Duncan Pritchard's definition of luck is anchored in a modal metric modulo a method (a little alliteration for you there).

(L1) If, an event is lucky, then it is an event that occurs in the actual world but which does not occur in a wide class of the nearest possible worlds where the relevant initial conditions for that event are the same as in the actual world. (p. 128)

He then defines a knowledge-threatening notion of luck:

Veritic EL: It is a matter of luck that the agent's belief is true.

He comments: "the agent's belief is true in the actual world, but...in a wide class of nearby possible worlds in which the relevant initial conditions are the same as in the actual world--and this will mean...that the agent at the very least forms the same belief in the same way as in the actual world..." (146, emphasis added).

I think the holding fixed part needs to be made explicit, so I define a "Duncanfactual" functor "D-->" as follows.

D--> =df In a sufficiently wide class of worlds in which S believes p via M (where M is the method by which S comes to believe p in the actual world), S's belief that p is false.

When you seek to know that p, you want the Duncanfactual to be false, for if it's true, then, chances are, you don't know, since you're subject to Veritic Epistemic Luck.

Now I want to raise a concern for Duncanfactuals which Jon Kvanvig raises for other Safety-based theories in his Value of Knowledge book. In a discussion of Sosa Safety beginning on p. 134 of that book, Jon points out that the mere *truth* of the counterfactuals isn't really relevant, for they could be made true or false by a demon in such a way that their truth really had no connection to my cognition.
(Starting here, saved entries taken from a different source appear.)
/-- **`det (linMatrix ν F N) < 0`** for `N ≥ 5`, `ν > 0`, under the crossing criterion: in the
block-diagonal structure (labels `blockLabel`) every block is a tridiagonal chain with positive
determinant, except the in-plane `k₀ = 1` chain, whose determinant is negative. [folklore] -/
theorem det_linMatrix_neg {N : ℕ} (hN : 5 ≤ N) {ν : ℝ} (hν : 0 < ν) (F : ℝ)
    (hcrit : 8 * ν * Real.pi ^ 2 * (24 * ν * Real.pi ^ 2 +
        (7 * (Real.pi * (F / (16 * Real.pi ^ 2 * ν))) ^ 2 / 27) / (72 * ν * Real.pi ^ 2)) <
        (Real.pi * (F / (16 * Real.pi ^ 2 * ν))) ^ 2 / 3) :
    (linMatrix ν F N).det < 0 := by
  rw [(blockTriangular_linMatrix ν F N).det]
  -- the exceptional chain: in-plane, `k₀ = 1`
  obtain ⟨T₁, hT₁⟩ := exists_chain_halfLength N 1 (by nlinarith)
  have hT₁2 : 2 ≤ T₁ := (hT₁ 2).1 (by nlinarith)
  set g₁ : Fin (2 * T₁ + 1) → ObliqueIndex N := fun i =>
    (⟨![((1 : ℕ) : ℤ), 2 * (T₁ : ℤ) - 2 * (i : ℤ), ((1 : ℕ) : ℤ)], chainMode_mem le_rfl hT₁ i⟩, 0) with hg₁
  have hσ₁ : ∀ i, (g₁ i).2 = 0 := fun i => rfl
  have h0₁ : ∀ i, ((g₁ i).1 : Fin 3 → ℤ) 0 = ((1 : ℕ) : ℤ) := fun i => by simp [hg₁]
  have h1₁ : ∀ i, ((g₁ i).1 : Fin 3 → ℤ) 1 = 2 * (T₁ : ℤ) - 2 * (i : ℤ) := fun i => by simp [hg₁]
  have i₁ : Fin (2 * T₁ + 1) := ⟨0, by omega⟩
  have hmem : blockLabel N (g₁ i₁) ∈ Finset.univ.image (blockLabel N) :=
    Finset.mem_image_of_mem _ (Finset.mem_univ _)
  rw [← Finset.mul_prod_erase _ _ hmem]
  refine mul_neg_of_neg_of_pos ?_ (Finset.prod_pos fun a ha => ?_)
  · rw [det_toSquareBlock_eq_of_param _ g₁ (chain_injective h1₁) (chain_param_label hσ₁ h0₁ i₁)
      (chain_param_surj hσ₁ h0₁ (fun k hk hk0 => by
        obtain ⟨i, rfl⟩ := exists_eq_chainMode hT₁ hk hk0
        exact ⟨i, by simp [hg₁]⟩) i₁)]
    exact chain_det_neg hν F h0₁ h1₁ hσ₁ (by omega) hcrit
  · obtain ⟨hne, ha'⟩ := Finset.mem_erase.1 ha
    obtain ⟨p, -, rfl⟩ := Finset.mem_image.1 ha'
    obtain ⟨⟨k, hk⟩, σ⟩ := p
    have hk0 : 0 ≤ k 0 := by
      rcases (mem_obliqueReps.1 hk).2 with h | h
      · exact h.le
      · exact h.1.ge
    by_cases hz : k 0 = 0
    · -- the gravest chain `k₀ = 0`
      set gA : Fin (N / 2) → ObliqueIndex N := fun i =>
        (⟨![(0 : ℤ), 2 * ((N / 2 : ℕ) : ℤ) - 2 * (i : ℤ), 0], axisMode_mem i⟩, σ) with hgA
      have hσA : ∀ i, (gA i).2 = σ := fun i => rfl
      have h0A : ∀ i, ((gA i).1 : Fin 3 → ℤ) 0 = (0 : ℤ) := fun i => by simp [hgA]
      have h1A : ∀ i, ((gA i).1 : Fin 3 → ℤ) 1 = 2 * ((N / 2 : ℕ) : ℤ) - 2 * (i : ℤ) := fun i => by simp [hgA]
      obtain ⟨i₀, hi₀⟩ := exists_eq_axisMode hk hz
      have hp : (⟨⟨k, hk⟩, σ⟩ : ObliqueIndex N) = gA i₀ := Prod.ext (Subtype.ext (by simpa [hgA] using hi₀)) rfl
      rw [hp, det_toSquareBlock_eq_of_param _ gA (chain_injective h1A) (chain_param_label hσA h0A i₀)
        (chain_param_surj hσA h0A (fun k' hk' hk'0 => by
          obtain ⟨i, rfl⟩ := exists_eq_axisMode hk' hk'0
          exact ⟨i, by simp [hgA]⟩) i₀)]
      exact chain_det_pos hν F h0A h1A hσA (Or.inr (Or.inl rfl))
    · -- a chain with `k₀ = j ≥ 1`
      set j : ℕ := (k 0).toNat with hj
      have hjk : ((j : ℕ) : ℤ) = k 0 := Int.toNat_of_nonneg hk0
      have hj1 : 1 ≤ j := by omega
      obtain ⟨T, hT⟩ := exists_chain_halfLength N j (two_mul_toNat_sq_le hk)
      set gC : Fin (2 * T + 1) → ObliqueIndex N := fun i =>
        (⟨![((j : ℕ) : ℤ), 2 * (T : ℤ) - 2 * (i : ℤ), ((j : ℕ) : ℤ)], chainMode_mem hj1 hT i⟩, σ) with hgC
      have hσC : ∀ i, (gC i).2 = σ := fun i => rfl
      have h0C : ∀ i, ((gC i).1 : Fin 3 → ℤ) 0 = ((j : ℕ) : ℤ) := fun i => by simp [hgC]
      have h1C : ∀ i, ((gC i).1 : Fin 3 → ℤ) 1 = 2 * (T : ℤ) - 2 * (i : ℤ) := fun i => by simp [hgC]
      obtain ⟨i₀, hi₀⟩ := exists_eq_chainMode hT hk hjk.symm
      have hp : (⟨⟨k, hk⟩, σ⟩ : ObliqueIndex N) = gC i₀ := Prod.ext (Subtype.ext (by simpa [hgC] using hi₀)) rfl
      have hsign : σ = 1 ∨ ((j : ℕ) : ℤ) = 0 ∨ 2 ≤ ((j : ℕ) : ℤ) := by
        obtain rfl | rfl : σ = 0 ∨ σ = 1 := by fin_cases σ <;> simp
        · -- in-plane: `j ≠ 1`, for `j = 1` is the exceptional label
          refine Or.inr (Or.inr ?_)
          have hj1' : j ≠ 1 := by
            intro hje
            apply hne
            exact (blockLabel_eq_iff _ _).2 ⟨rfl, by rw [h0₁]; simp [← hjk, hje]⟩
          omega
        · exact Or.inl rfl
      rw [hp, det_toSquareBlock_eq_of_param _ gC (chain_injective h1C) (chain_param_label hσC h0C i₀)
        (chain_param_surj hσC h0C (fun k' hk' hk'0 => by
          obtain ⟨i, rfl⟩ := exists_eq_chainMode hT hk' hk'0
          exact ⟨i, by simp [hgC]⟩) i₀)]
      exact chain_det_pos hν F h0C h1C hσC hsign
The reply he considers is that what's really doing the work is the *explanation* of why the counterfactuals turn out why they do. This might go well for virtue theorists like Sosa and Greco, since their views are really views about factors in cognitive agents which explain the truth of the relevant counterfactuals. (Jon then goes on to give counterexamples to Sosa Safety, counterexamples to which Duncan responds and about which I'll comment in another post.)

The point I want to note here is that Duncan explicitly eschews having explanatory factors in the analysis of knowledge.
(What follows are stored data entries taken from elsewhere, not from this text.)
import Mathlib
import Literature.Analysis.FluidPDE.SelfSimilarEulerProfileVorticity
import Literature.Analysis.FluidPDE.CommutingVelocityVorticityFlows
import Literature.Analysis.FluidPDE.AxisymQuotientBounds
import Literature.Analysis.FluidPDE.VorticityCalculus
import Summits.NavierStokesRegularity.NavierStokesRegularity.Theorems.EulerZoomLiouvillePowerGaugeEulerLiouvilleSelfSimilarBeltrami
import HarnessLib

/-!
# Crux `EulerZoomLiouville.PowerGaugeEulerLiouville` (stmt-NavierStokesRegularity-19832), THE ONE STATEMENT `stub_selfSimilarC2Needle`:
# THE VORTICITY OF A `C²` COLLAPSE PROFILE IS SOURCED ALONG RAYS BY THE COMMUTATOR `[V, curl V]` — no needle whose velocity and
# vorticity commute (no STEADY-EULER needle, no generalized-Beltrami needle)

Helper file (theorems only; `--supports stmt-NavierStokesRegularity-19832`; def-free).  Hand leafhand-ns-eulerzoomliouville-10 g1, sequel of
`…SelfSimilarBeltrami` (force-free needles).

For a `C²` self-similar Euler profile `(U, P)` (CIV (3.3), exponent `γ > 0`, centre `0`) write `Ω = curl U` and
`[U, Ω] = (U·∇)Ω − (Ω·∇)U` (`convect U Ω − convect Ω U`, Kambe's commutator of the steady theory, tree file
`Literature/…/CommutingVelocityVorticityFlows`).  The vorticity form CIV (3.4) reads `Ω + γ (y·∇)Ω = −[U, Ω]`
(`RaySource.smul_fderiv_curl_self_eq`): the linear EULER-HOMOGENEITY operator on the left has no non-zero solution continuous at the
origin (`Beltrami.eq_zero_of_add_smul_fderiv_self`), so the vorticity of a collapse profile is produced ENTIRELY by the commutator.
Quantitatively, integrating along rays (`0 < γ ≤ 1`, which contains every class rate `γ = 1/(2+ρ)`):

  `curl U (y) = −γ⁻¹ ∫₀¹ s^{1/γ − 1} [U, Ω](s y) ds`      (`RaySource.curl_eq_integral_commutator`).

Consequences (all without growth, decay, extremality or symmetry hypotheses):
* `RaySource.curl_eq_zero_of_convect_comm` — if `U` and `curl U` COMMUTE (`(U·∇)Ω = (Ω·∇)U` everywhere: the steady inviscid vorticity
  balance, Kambe (8.104) ⇒ `[u, ω] = 0`), the profile is irrotational (every `γ > 0`);
* `RaySource.curl_eq_zero_of_cross_curl_eq_gradient` — GENERALIZED BELTRAMI needles (`U × curl U = ∇B`, `B ∈ C²`; contains the force-free
  case `U × curl U = 0` of `…SelfSimilarBeltrami` and every profile that is itself a steady Euler velocity field) are irrotational
  (Lamb form `(U·∇)U = Ω × U + ∇½|U|²`, tree `convect_self_eq_cross_curl_add_gradient`, and `curl_convect_self_of_isDivFree`);
* `RaySource.curl_eq_zero_of_isSteadyClassicalNS` — a profile that is ALSO a steady classical Euler field (for some pressure) is irrotational
  (tree `CommutingFlows.convect_curl_comm_of_steadyEuler`);
* `RaySource.curl_eq_zero_of_convect_comm_on_ball` — LOCAL version: if the commutator vanishes on a ball about the origin, so does the
  vorticity there (rays from the origin stay in the ball);
* member level `Loc.selfSimilar_ae_eq_zero_of_commutingC2_profile` / `…_of_lambGradientC2_profile` / `…_of_steadyEulerC2_profile` and, in the
  skeleton's binder language, `Birth.selfSimilarC2Needle_of_commuting`: such members of the class are trivial (irrotational endgame
  `Loc.selfSimilar_ae_eq_zero_of_irrotationalC2_profile` under the `A`-gauge).

WHAT THIS IS NOT: not a proof of the stub, the crux, or the route; nothing about Navier–Stokes; the generic needle has `[V, curl V] ≠ 0`
somewhere on every ray segment carrying vorticity — that is the content left open.  [folklore; ConstantinIgnatovaVicol2026Putative §3.1.1
(3.3)–(3.4); Kambe2004 §8.8.1 (8.104)–(8.105) (`[u, ω] = 0` for steady flows)]
-/

noncomputable section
P. 192: "For whilest the safety-based theorist might no doubt wish to tell an explanatory story about how creatures such a ourselves come to have safe true beliefs that makes essential reference to the cognitive faculties and the epistemic virtues, she does not define knowledge in terms of these cognitive traits as the agent reliabilist does."
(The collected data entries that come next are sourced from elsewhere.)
/-- **MARSEGLIA 2024 PROPOSITION 4.5 «In particular, if `S` is not maximal then
`gens(S) = 1 + max{type(S + 𝔭𝒪_K) : 𝔭 a prime of S}`» for EVERY non-maximal order**: a non-invertible prime
`𝔭` with `type(T) + 1 = gens(S)` for every presentation `T = endOrder (M_ν)` of `S + 𝔭𝒪_K`.
[cite: Marseglia2024CMType, §4 Prop. 4.5 («In particular») and Cor. 4.4, p. 10] -/
theorem exists_not_isUnit_forall_iSup_add_one_eq_iSup_spanFinrank
    {M : FractionalIdeal (endOrder (Algebra.leftMulMatrix μ))⁰ K}
    (hMO : (M : Set K) = (algebraMap (𝓞 K) K).range)
    (hS : ∃ a : 𝓞 K, (a : K) ∉ endOrder (Algebra.leftMulMatrix μ)) :
    ∃ 𝔭 : MaximalSpectrum (endOrder (Algebra.leftMulMatrix μ)),
      ¬ IsUnit (𝔭.asIdeal : FractionalIdeal (endOrder (Algebra.leftMulMatrix μ))⁰ K) ∧
      ∀ ν : Basis ι ℚ K, (∀ x : K, x ∈ endOrder (Algebra.leftMulMatrix ν) ↔
          ∃ s ∈ endOrder (Algebra.leftMulMatrix μ),
            ∃ y ∈ (𝔭.asIdeal : FractionalIdeal (endOrder (Algebra.leftMulMatrix μ))⁰ K) * M, x = s + y) →
        ∀ T' : FractionalIdeal (endOrder (Algebra.leftMulMatrix ν))⁰ K,
          (T' : Submodule (endOrder (Algebra.leftMulMatrix ν)) K) =
            traceDual ℤ ℚ ((1 : FractionalIdeal (endOrder (Algebra.leftMulMatrix ν))⁰ K) :
              Submodule (endOrder (Algebra.leftMulMatrix ν)) K) →
          (⨆ 𝔔 : MaximalSpectrum (endOrder (Algebra.leftMulMatrix ν)),
              Module.finrank (endOrder (Algebra.leftMulMatrix ν) ⧸ 𝔔.asIdeal)
                ((T' : Submodule (endOrder (Algebra.leftMulMatrix ν)) K) ⧸
                  (𝔔.asIdeal • ⊤ : Submodule (endOrder (Algebra.leftMulMatrix ν))
                    (T' : Submodule (endOrder (Algebra.leftMulMatrix ν)) K)))) + 1 =
            ⨆ I : {I : FractionalIdeal (endOrder (Algebra.leftMulMatrix μ))⁰ K // I ≠ 0},
              ((I : FractionalIdeal (endOrder (Algebra.leftMulMatrix μ))⁰ K) :
                Submodule (endOrder (Algebra.leftMulMatrix μ)) K).spanFinrank := by
  rw [iSup_spanFinrank_coe_eq_spanFinrank_coe μ hMO hS]
  exact exists_not_isUnit_forall_iSup_add_one_eq_spanFinrank_coe μ hMO hS

/-- **MARSEGLIA 2024 THEOREM 4.7, (iii) ⟺ (vi) «`gens_S(𝒪_K/S) = d − 1` ⟺ `gens(S) = d`» for EVERY
non-maximal order: `gens(S) = gens_S(𝒪_K/S) + 1`.** [cite: Marseglia2024CMType, §4 Thm. 4.7 ((iii) ⟺ (vi)),
p. 11] -/
theorem iSup_spanFinrank_coe_eq_spanFinrank_top_quotient_add_one
    {M : FractionalIdeal (endOrder (Algebra.leftMulMatrix μ))⁰ K}
    (hMO : (M : Set K) = (algebraMap (𝓞 K) K).range)
    (hS : ∃ a : 𝓞 K, (a : K) ∉ endOrder (Algebra.leftMulMatrix μ)) :
    ⨆ I : {I : FractionalIdeal (endOrder (Algebra.leftMulMatrix μ))⁰ K // I ≠ 0},
        ((I : FractionalIdeal (endOrder (Algebra.leftMulMatrix μ))⁰ K) :
          Submodule (endOrder (Algebra.leftMulMatrix μ)) K).spanFinrank =
      (⊤ : Submodule (endOrder (Algebra.leftMulMatrix μ))
          ((M : Submodule (endOrder (Algebra.leftMulMatrix μ)) K) ⧸
            (1 : Submodule (endOrder (Algebra.leftMulMatrix μ)) K).comap
              (M : Submodule (endOrder (Algebra.leftMulMatrix μ)) K).subtype)).spanFinrank + 1 := by
  rw [iSup_spanFinrank_coe_eq_spanFinrank_coe μ hMO hS, spanFinrank_top_quotient_add_one_eq_spanFinrank_coe μ hMO hS]

/-- **MARSEGLIA 2024 THEOREM 4.7, (i) ⟺ (vi) «`1 + max_{T ∈ 𝒮} type(T) = d` ⟺ `gens(S) = d`» for EVERY
non-maximal order** (`type(T) + 1 ≤ gens(S)` for every over-order `T = endOrder (M_ν) ⊇ S` in its canonical
presentation, with `=` for some `T = S + 𝔭𝒪_K`). [cite: Marseglia2024CMType, §4 Thm. 4.7 ((i) ⟺ (vi)),
p. 11] -/
theorem forall_le_and_exists_eq_iSup_spanFinrank {M : FractionalIdeal (endOrder (Algebra.leftMulMatrix μ))⁰ K}
    (hMO : (M : Set K) = (algebraMap (𝓞 K) K).range)
    (hS : ∃ a : 𝓞 K, (a : K) ∉ endOrder (Algebra.leftMulMatrix μ)) :
    (∀ ν : Basis ι ℚ K, endOrder (Algebra.leftMulMatrix μ) ≤ endOrder (Algebra.leftMulMatrix ν) →
      ∀ T' : FractionalIdeal (endOrder (Algebra.leftMulMatrix ν))⁰ K,
        (T' : Submodule (endOrder (Algebra.leftMulMatrix ν)) K) =
          traceDual ℤ ℚ ((1 : FractionalIdeal (endOrder (Algebra.leftMulMatrix ν))⁰ K) :
            Submodule (endOrder (Algebra.leftMulMatrix ν)) K) →
        (⨆ 𝔔 : MaximalSpectrum (endOrder (Algebra.leftMulMatrix ν)),
            Module.finrank (endOrder (Algebra.leftMulMatrix ν) ⧸ 𝔔.asIdeal)
              ((T' : Submodule (endOrder (Algebra.leftMulMatrix ν)) K) ⧸
                (𝔔.asIdeal • ⊤ : Submodule (endOrder (Algebra.leftMulMatrix ν))
                  (T' : Submodule (endOrder (Algebra.leftMulMatrix ν)) K)))) + 1 ≤
          ⨆ I : {I : FractionalIdeal (endOrder (Algebra.leftMulMatrix μ))⁰ K // I ≠ 0},
            ((I : FractionalIdeal (endOrder (Algebra.leftMulMatrix μ))⁰ K) :
              Submodule (endOrder (Algebra.leftMulMatrix μ)) K).spanFinrank) ∧
    ∃ ν : Basis ι ℚ K, endOrder (Algebra.leftMulMatrix μ) ≤ endOrder (Algebra.leftMulMatrix ν) ∧
      ∀ T' : FractionalIdeal (endOrder (Algebra.leftMulMatrix ν))⁰ K,
        (T' : Submodule (endOrder (Algebra.leftMulMatrix ν)) K) =
          traceDual ℤ ℚ ((1 : FractionalIdeal (endOrder (Algebra.leftMulMatrix ν))⁰ K) :
            Submodule (endOrder (Algebra.leftMulMatrix ν)) K) →
        (⨆ 𝔔 : MaximalSpectrum (endOrder (Algebra.leftMulMatrix ν)),
            Module.finrank (endOrder (Algebra.leftMulMatrix ν) ⧸ 𝔔.asIdeal)
              ((T' : Submodule (endOrder (Algebra.leftMulMatrix ν)) K) ⧸
                (𝔔.asIdeal • ⊤ : Submodule (endOrder (Algebra.leftMulMatrix ν))
                  (T' : Submodule (endOrder (Algebra.leftMulMatrix ν)) K)))) + 1 =
          ⨆ I : {I : FractionalIdeal (endOrder (Algebra.leftMulMatrix μ))⁰ K // I ≠ 0},
            ((I : FractionalIdeal (endOrder (Algebra.leftMulMatrix μ))⁰ K) :
              Submodule (endOrder (Algebra.leftMulMatrix μ)) K).spanFinrank := by
  refine ⟨fun ν hST T' hT' ↦ ?_, ?_⟩
  · haveI := isFractionRing_endOrder (Algebra.leftMulMatrix ν)
    exact iSup_finrank_traceDual_quotient_add_one_le_iSup_spanFinrank_of_le μ hS hST hT'
  · obtain ⟨𝔭, -, h𝔭⟩ := exists_not_isUnit_forall_iSup_add_one_eq_iSup_spanFinrank μ hMO hS
    obtain ⟨ν, hν⟩ := exists_basis_mem_endOrder_iff_exists_add μ hMO 𝔭.asIdeal
    exact ⟨ν, endOrder_le_endOrder_of_mem_iff μ ν hν, h𝔭 ν hν⟩

end Consequences

end CMTypeLattice

end Literature.NumberTheory.ComplexMultiplication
I'm not sure this is a good move, because I'm not sure a non-explanatory definition counts as an analysis. Mere extentional equivalence does not a good definition make as Socrates' example of "featherless bipeds" makes clear. When Earl Conee goes through various analyses of knowledge in a survey of epistemology course, he writes on the board for each one "S knows p if and only if and because..." The first time I saw that I didn't understand what was going on grammatically.

The idea is that in an *analysis* of an evaluative concept the "iff" part isn't enough. To distinguish between the analysandum and the analyisans there needs to be some asymmetry. One asymmetry would be that one side possesses an evaluative term and the other does not. But this asymmetry is, I take it, in part because the non-evaluative concepts shed light on the evaluative ones. I don't think it's *just* a matter of honoring a supervenience thesis.

I think there are ways of avoiding this problem, by going functionalist for example, but I don't think that's what Duncan wants to do. It seems to me at this point, then, that there's something important missing in Duncan's definition.